Collected data →

/-!
# [EtTh] §3 "Tempered Frobenioids", part 1: universal combinatorial coverings, log-divisors,
# log-meromorphic functions (Def. 3.1, Prop. 3.2) and tempered filters (Def. 3.3 (i), (ii))

Source: S. Mochizuki, *The étale theta function …*, Publ. RIMS 45 (2009) [MochizukiEtTh2009],
§3, PDF pp. 69–73 (printed 295–299). Locators `p.N` = PDF page of the PRIMS text.

## The setting (pp.69–70) and how it is typed

"Let `L` be a finite extension of `ℚ_p`, with ring of integers `O_L` …; `𝔷^log` a stable log
curve over `𝔗^log`. Also, we assume that the special fiber of `𝔷` is split, and that the generic
fiber of the algebrization of `𝔷^log` is a smooth log curve. … The universal covering of the dual
graph of the special fiber of `𝔷^log` determines an infinite Galois étale covering
`𝔷^log_∞ → 𝔷^log`; such 'universal combinatorial coverings' appear in the theory of the tempered
fundamental group [cf. [André], §4; [SemiAnbd], Example 3.10]." (p.69)

Formal log schemes, stable models and their divisors are not available (cell foundations audit,
plan/FOUNDATIONS.md rows 13–14: BLACKBOX / INTERFACE). Accordingly the object `Z^log_∞` is typed
as an **interface**: the structure `LogDivisorModel` packages exactly the monoids and maps that
Definition 3.1 names, and carries the three assertions of Proposition 3.2 — a *proved* published
result about an object we cannot construct — as hypothesis fields quoting print. Nothing asserts
that such a model exists; every later statement quantifies over the structure. Monoids are written
multiplicatively (as in `Literature/AlgebraicGeometry/Frobenioids/`): the text's `n · D` is
`D ^ n`, "`= 0`" is `= 1`, `M^gp` is `Algebra.GrothendieckGroup M`, `M^pf` is
`Literature.AlgebraicGeometry.Frobenioids.Perfection M`.

ERRATUM E2 ([IUTchI] Rmk 3.2.4 (i)–(v), kurims pp.75–77, read on the page): Definition 3.1 (ii)
defines "log-meromorphic" by condition (c) "the divisor of zeroes and poles of `f` is a
log-divisor"; the proof of [EtTh] Prop. 4.2 (iii) uses condition (a) "for every `N ∈ ℕ_{≥1}`,
`f` admits an `N`-th root over some tempered covering of `Z^log`"; "(a) ⟹ (b) ⟺ (c)" and "it is
not clear to the author at the time of writing whether or not (c) [or (b)] implies (a)"; IUT adopts
approach (A): "log-meromorphic" := (a) ("tempered-meromorphic"). BOTH predicates are typed below
(`LogDivisorModel.logMero` = printed (c), `LogDivisorModel.temperedMero` = IUT's (a)) with the
implication (a) ⟹ (c) as the field `temperedMero_le_logMero`.

v3 (two repairs; filer abc-iut-L2-d2 under the L2 succession rule for abc-iut-L2-t3, kit by abc-iut-L6-t23,
referee abc-iut-ref-d D5-F11): (1) R-9 finding of abc-iut-L2-t6 (kernel-certified, `FreeMonoidPerfectionRigidity`): v2's
field `perfectionEquiv : Perfection DIVplus ≃* (Cusp ⊕ Comp → ℚ_{≥0})` is unsatisfiable for infinite `Cusp ⊔ Comp`;
replaced by Def. 3.1 (i)'s `divPlusEquiv`, with Prop. 3.2 (i) DERIVED onto the bounded-denominator product
(`LogDivisorModel.perfectionEquiv`, `perfectionEquiv_nonCuspidal`); (2) author's Comments on [EtTh] (Mar. 2022)
(xvi): uniqueness of the INDEX `i_H` in Def. 3.3 (i)(c) is "false, in general" — v2's field
`TemperedFilter.indexOf_unique` is dropped; the intended statement (uniqueness of `Δ^{fil,∞}_{i_H}`) is PROVED
as `TemperedFilter.closure_indexOf_unique`. No other declaration changed.

## Definition 3.3 (i), (ii) (pp.72–73)

Tempered filters are pure topological group theory and are REAL definitions here
(`TemperedFilter`), over the co-free / minimal co-free notions of §0 (`Conventions.lean`). The
covering-theoretic clauses of (ii) are rendered group-theoretically through the dictionary
"connected tempered covering `Y^log → X^log` ↔ open subgroup of `Π^tp_X`" of [SemiAnbd] §3; the
tempered fundamental group `Π^tp_X ↠ G_K` is the interface
`Literature.AnabelianGeometry.SemiGraphs.TemperedArithmeticGroup` of
`Literature/AnabelianGeometry/SemiGraphs/TemperedCurves.lean` ([SemiAnbd] Example 3.10, seat
abc-iut-L3-t2), used here directly (its `delta = Ker(aug)` is `Δ^tp_X`). Definition 3.3 (iii) (the
monoids `Φ₀`, `B₀`) is in `DivisorMonoids.lean`.
-/

namespace Literature.AnabelianGeometry.EtaleTheta

open Literature.AlgebraicGeometry.Frobenioids Topology

universe u

/-! ## Definition 3.1 and Proposition 3.2 (p.70): the interface `LogDivisorModel` -/

/-- **The universal combinatorial covering `Z^log_∞` as an interface** [EtTh §3, pp.69–71].
Data (Definition 3.1, p.70): the group `Fn` of nonzero meromorphic functions on `Z_∞`; the group
`DIV(Z^log_∞)` of *log-divisors* ("a divisor on `Z_∞` whose support lies in the [union of the]
special fiber [and the] divisor of cusps") with the submonoids `DIV⁺` (effective), `Div` (Cartier),
`Div⁺` (effective Cartier) and the predicates *non-cuspidal* (support in the special fibre) /
*cuspidal* (support in the divisor of cusps); the subgroup `Mero(Z^log_∞)` of *log-meromorphic*
functions ("a nonzero meromorphic function … whose divisor of zeroes and poles is a log-divisor",
(ii)) with its divisor map, and the *constant* ones ("arising from `L^×`"). Hypothesis fields =
Proposition 3.2 (i)–(iii) (p.70, proved in print on p.71) and the elementary compatibilities the
text uses tacitly. ERRATUM E2: see the module docstring and the fields `temperedMero`,
`temperedMero_le_logMero`. [cite: MochizukiEtTh2009, Def 3.1 p.70] -/
structure LogDivisorModel : Type (u + 1) where
  /-- the multiplicative group of nonzero meromorphic functions on `Z_∞` (Def 3.1 (ii), p.70) -/
  Fn : Type u
  /-- group structure -/
  [instCommGroupFn : CommGroup Fn]
  /-- `DIV(Z^log_∞)`: the group of log-divisors (Def 3.1 (i), p.70; "`DIV(Z^log_∞) = DIV⁺(Z^log_∞)^gp`") -/
  DIV : Type u
  /-- group structure -/
  [instCommGroupDIV : CommGroup DIV]
  /-- `DIV⁺(Z^log_∞)`: effective log-divisors (Def 3.1 (i), p.70) -/
  DIVplus : Submonoid DIV
  /-- `Div(Z^log_∞)`: Cartier log-divisors (Def 3.1 (i), p.70) -/
  Div : Subgroup DIV
  /-- "a natural identification `DIV(Z^log_∞) = DIV⁺(Z^log_∞)^gp`" (p.70): every log-divisor is a
  difference of effective ones -/
  exists_div_eq : ∀ d : DIV, ∃ a ∈ DIVplus, ∃ b ∈ DIVplus, d * b = a
  /-- effective log-divisors form a sharp monoid (`D` and `-D` effective only for `D = 0`) -/
  eq_one_of_mem_of_inv_mem : ∀ d : DIV, d ∈ DIVplus → d⁻¹ ∈ DIVplus → d = 1
  /-- *non-cuspidal* log-divisors: "whose support lies in the special fiber" (Def 3.1 (i), p.70) -/
  nonCuspidal : Subgroup DIV
  /-- *cuspidal* log-divisors: supported in "the divisor of cusps of `Z^log_∞`" (Def 3.1 (i), p.70) -/
  cuspidal : Subgroup DIV
  /-- a log-divisor is uniquely the sum of a non-cuspidal and a cuspidal one ("the union of the
  special fiber and divisor of cusps", p.70) -/
  nonCuspidal_isCompl_cuspidal : IsCompl nonCuspidal cuspidal
  /-- the divisor of zeroes and poles of a nonzero meromorphic function, when it is a log-divisor:
  the subgroup `Mero(Z^log_∞)` of *log-meromorphic* functions, printed condition (c) of
  [IUTchI] Rmk 3.2.4 (i) = [EtTh] Def 3.1 (ii), p.70 -/
  logMero : Subgroup Fn
  /-- `f ↦` its log-divisor of zeroes and poles, on `Mero(Z^log_∞)` (Def 3.1 (ii); Def 3.3 (iii), p.73:
  "given by assigning to a log-meromorphic function its log-divisor of zeroes and poles") -/
  divisor : logMero →* DIV
  /-- principal divisors are Cartier (tacit on p.73, where `B₀ → Φ₀^gp` lands in `Div⁺(…)^gp`) -/
  divisor_mem_Div : ∀ f, divisor f ∈ Div
  /-- the *constant* log-meromorphic functions, "arising from `L^×`" (Def 3.1 (ii), p.70) -/
  const : Subgroup Fn
  /-- constants are log-meromorphic -/
  const_le_logMero : const ≤ logMero
  /-- the constants arising from `O_L^▷ = O_L ∖ {0}` (used in Prop 3.4 (ii), p.74) -/
  intConst : Submonoid Fn
  /-- `O_L^▷ ⊆ L^×` -/
  intConst_le_const : intConst ≤ const.toSubmonoid
  /-- ERRATUM E2, IUT's condition (a) ([IUTchI] Rmk 3.2.4 (i)(a), kurims p.75): "for every
  `N ∈ ℕ_{≥1}`, it holds that `f` admits an `N`-th root over some tempered covering of `Z^log`"
  (*tempered-meromorphic* functions, loc. cit. (iv)(A)); recorded as a predicate since tempered
  coverings of `Z^log` other than `Z_∞` are outside this interface -/
  temperedMero : Subgroup Fn
  /-- ERRATUM E2: "(a) ⟹ (b) ⟺ (c)" ([IUTchI] Rmk 3.2.4 (i), kurims pp.75–76): tempered-meromorphic
  functions are log-meromorphic; the converse is NOT asserted ("it is not clear to the author …
  whether or not (c) [or (b)] implies (a)") -/
  temperedMero_le_logMero : temperedMero ≤ logMero
  /-- **Proposition 3.2 (i)** (p.70): "There exists a positive integer `n` such that
  `n · DIV⁺(Z^log_∞) ⊆ Div⁺(Z^log_∞)`, `n · DIV(Z^log_∞) ⊆ Div(Z^log_∞)`" -/
  exists_pow_mem_Div : ∃ n : ℕ+, ∀ d : DIV, d ^ (n : ℕ) ∈ Div
  /-- **Proposition 3.2 (i)**, continued (p.70): index set of "the cusps [i.e., irreducible
  components of the divisor of cusps]" of `Z^log_∞` -/
  Cusp : Type u
  /-- index set of the "irreducible components of the special fiber of `Z^log_∞`" (p.70) -/
  Comp : Type u
  /-- **Definition 3.1 (i)** (p.70), the structure of `DIV⁺(Z^log_∞)`: an effective log-divisor is an
  `ℕ`-valued function on `Cusp ⊔ Comp` (cusps ⊔ irreducible components of the special fiber; `ℕ` written
  multiplicatively). v3 (R-9 repair, abc-iut-L2-t6 Option B): REPLACES v2's `perfectionEquiv : Perfection
  DIVplus ≃* (Cusp ⊕ Comp → ℚ_{≥0})`, unsatisfiable for infinite `Cusp ⊔ Comp` (`FreeMonoidPerfectionRigidity`);
  Prop. 3.2 (i)'s "direct product of copies of `ℚ_{≥0}`" is DERIVED below (`perfectionEquiv`). -/
  divPlusEquiv : DIVplus ≃* (Cusp ⊕ Comp → Multiplicative ℕ)
  /-- under this identification non-cuspidal effective divisors are the ones supported on `Comp` -/
  divPlusEquiv_nonCuspidal : ∀ d : DIVplus, (d : DIV) ∈ nonCuspidal ↔
    ∀ c : Cusp, divPlusEquiv d (Sum.inl c) = 1
  /-- **Proposition 3.2 (ii)** (p.70): "the structure morphism `Z^log_∞ → 𝔗` determines a natural
  isomorphism `O_L ≅ Γ(Z_∞, O_{Z_∞})` — i.e., 'all regular functions on `Z_∞` are constant'":
  a log-meromorphic function with effective divisor is a constant from `O_L^▷` -/
  mem_intConst_of_divisor_mem : ∀ f : logMero, divisor f ∈ DIVplus → (f : Fn) ∈ intConst
  /-- conversely constants from `O_L^▷` have effective (non-cuspidal) divisor -/
  divisor_mem_of_mem_intConst : ∀ f : logMero, (f : Fn) ∈ intConst →
    divisor f ∈ DIVplus ∧ divisor f ∈ nonCuspidal
  /-- units of `O_L` have trivial divisor: `divisor f = 0` iff `f` and `f⁻¹` both come from `O_L^▷` -/
  divisor_eq_one_iff : ∀ f : logMero, divisor f = 1 ↔ (f : Fn) ∈ intConst ∧ (f : Fn)⁻¹ ∈ intConst
  /-- **Proposition 3.2 (iii)** (p.70): "Let `f` be a nonzero meromorphic function on `Z_∞` such
  that for every `N ∈ ℕ_{≥1}`, there exists a meromorphic function `g_N` on `Z_∞` such that
  `g_N^N = f`. Then `f = 1`." -/
  eq_one_of_forall_exists_pow_eq : ∀ f : Fn, (∀ N : ℕ+, ∃ g : Fn, g ^ (N : ℕ) = f) → f = 1

namespace LogDivisorModel

attribute [instance] LogDivisorModel.instCommGroupFn LogDivisorModel.instCommGroupDIV

variable (Z : LogDivisorModel.{u})

/-- **Proposition 3.2 (i)** (p.70), second clause, now a THEOREM-LEVEL CONSTRUCTION: "`DIV⁺(Z^log_∞)^pf`
may be naturally identified with a direct product of copies of `ℚ_{≥0}`, indexed by the cusps … and
irreducible components of the special fiber" — read, for an infinite index set, as the
bounded-denominator product `boundedDenom` (abc-iut-L2-t6's `funPerfectionEquiv`; for finite index sets
this IS the full product, `funPerfectionEquivOfFinite`).  Derived from Def. 3.1 (i) (`divPlusEquiv`).
[cite: MochizukiEtTh2009, Prop 3.2 (i) p.70] -/
noncomputable def perfectionEquiv : Perfection Z.DIVplus ≃* boundedDenom (Z.Cusp ⊕ Z.Comp) :=
  (Perfection.congr Z.divPlusEquiv).trans (funPerfectionEquiv _)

PROBLEM STATEMENT →
Where the line containing "noncomputable def perfectionEquiv" appears in the records above, begin copying and continue through the last line; copy each line exactly and include no others.

WRITTEN ANSWER →
noncomputable def perfectionEquiv : Perfection Z.DIVplus ≃* boundedDenom (Z.Cusp ⊕ Z.Comp) :=
  (Perfection.congr Z.divPlusEquiv).trans (funPerfectionEquiv _)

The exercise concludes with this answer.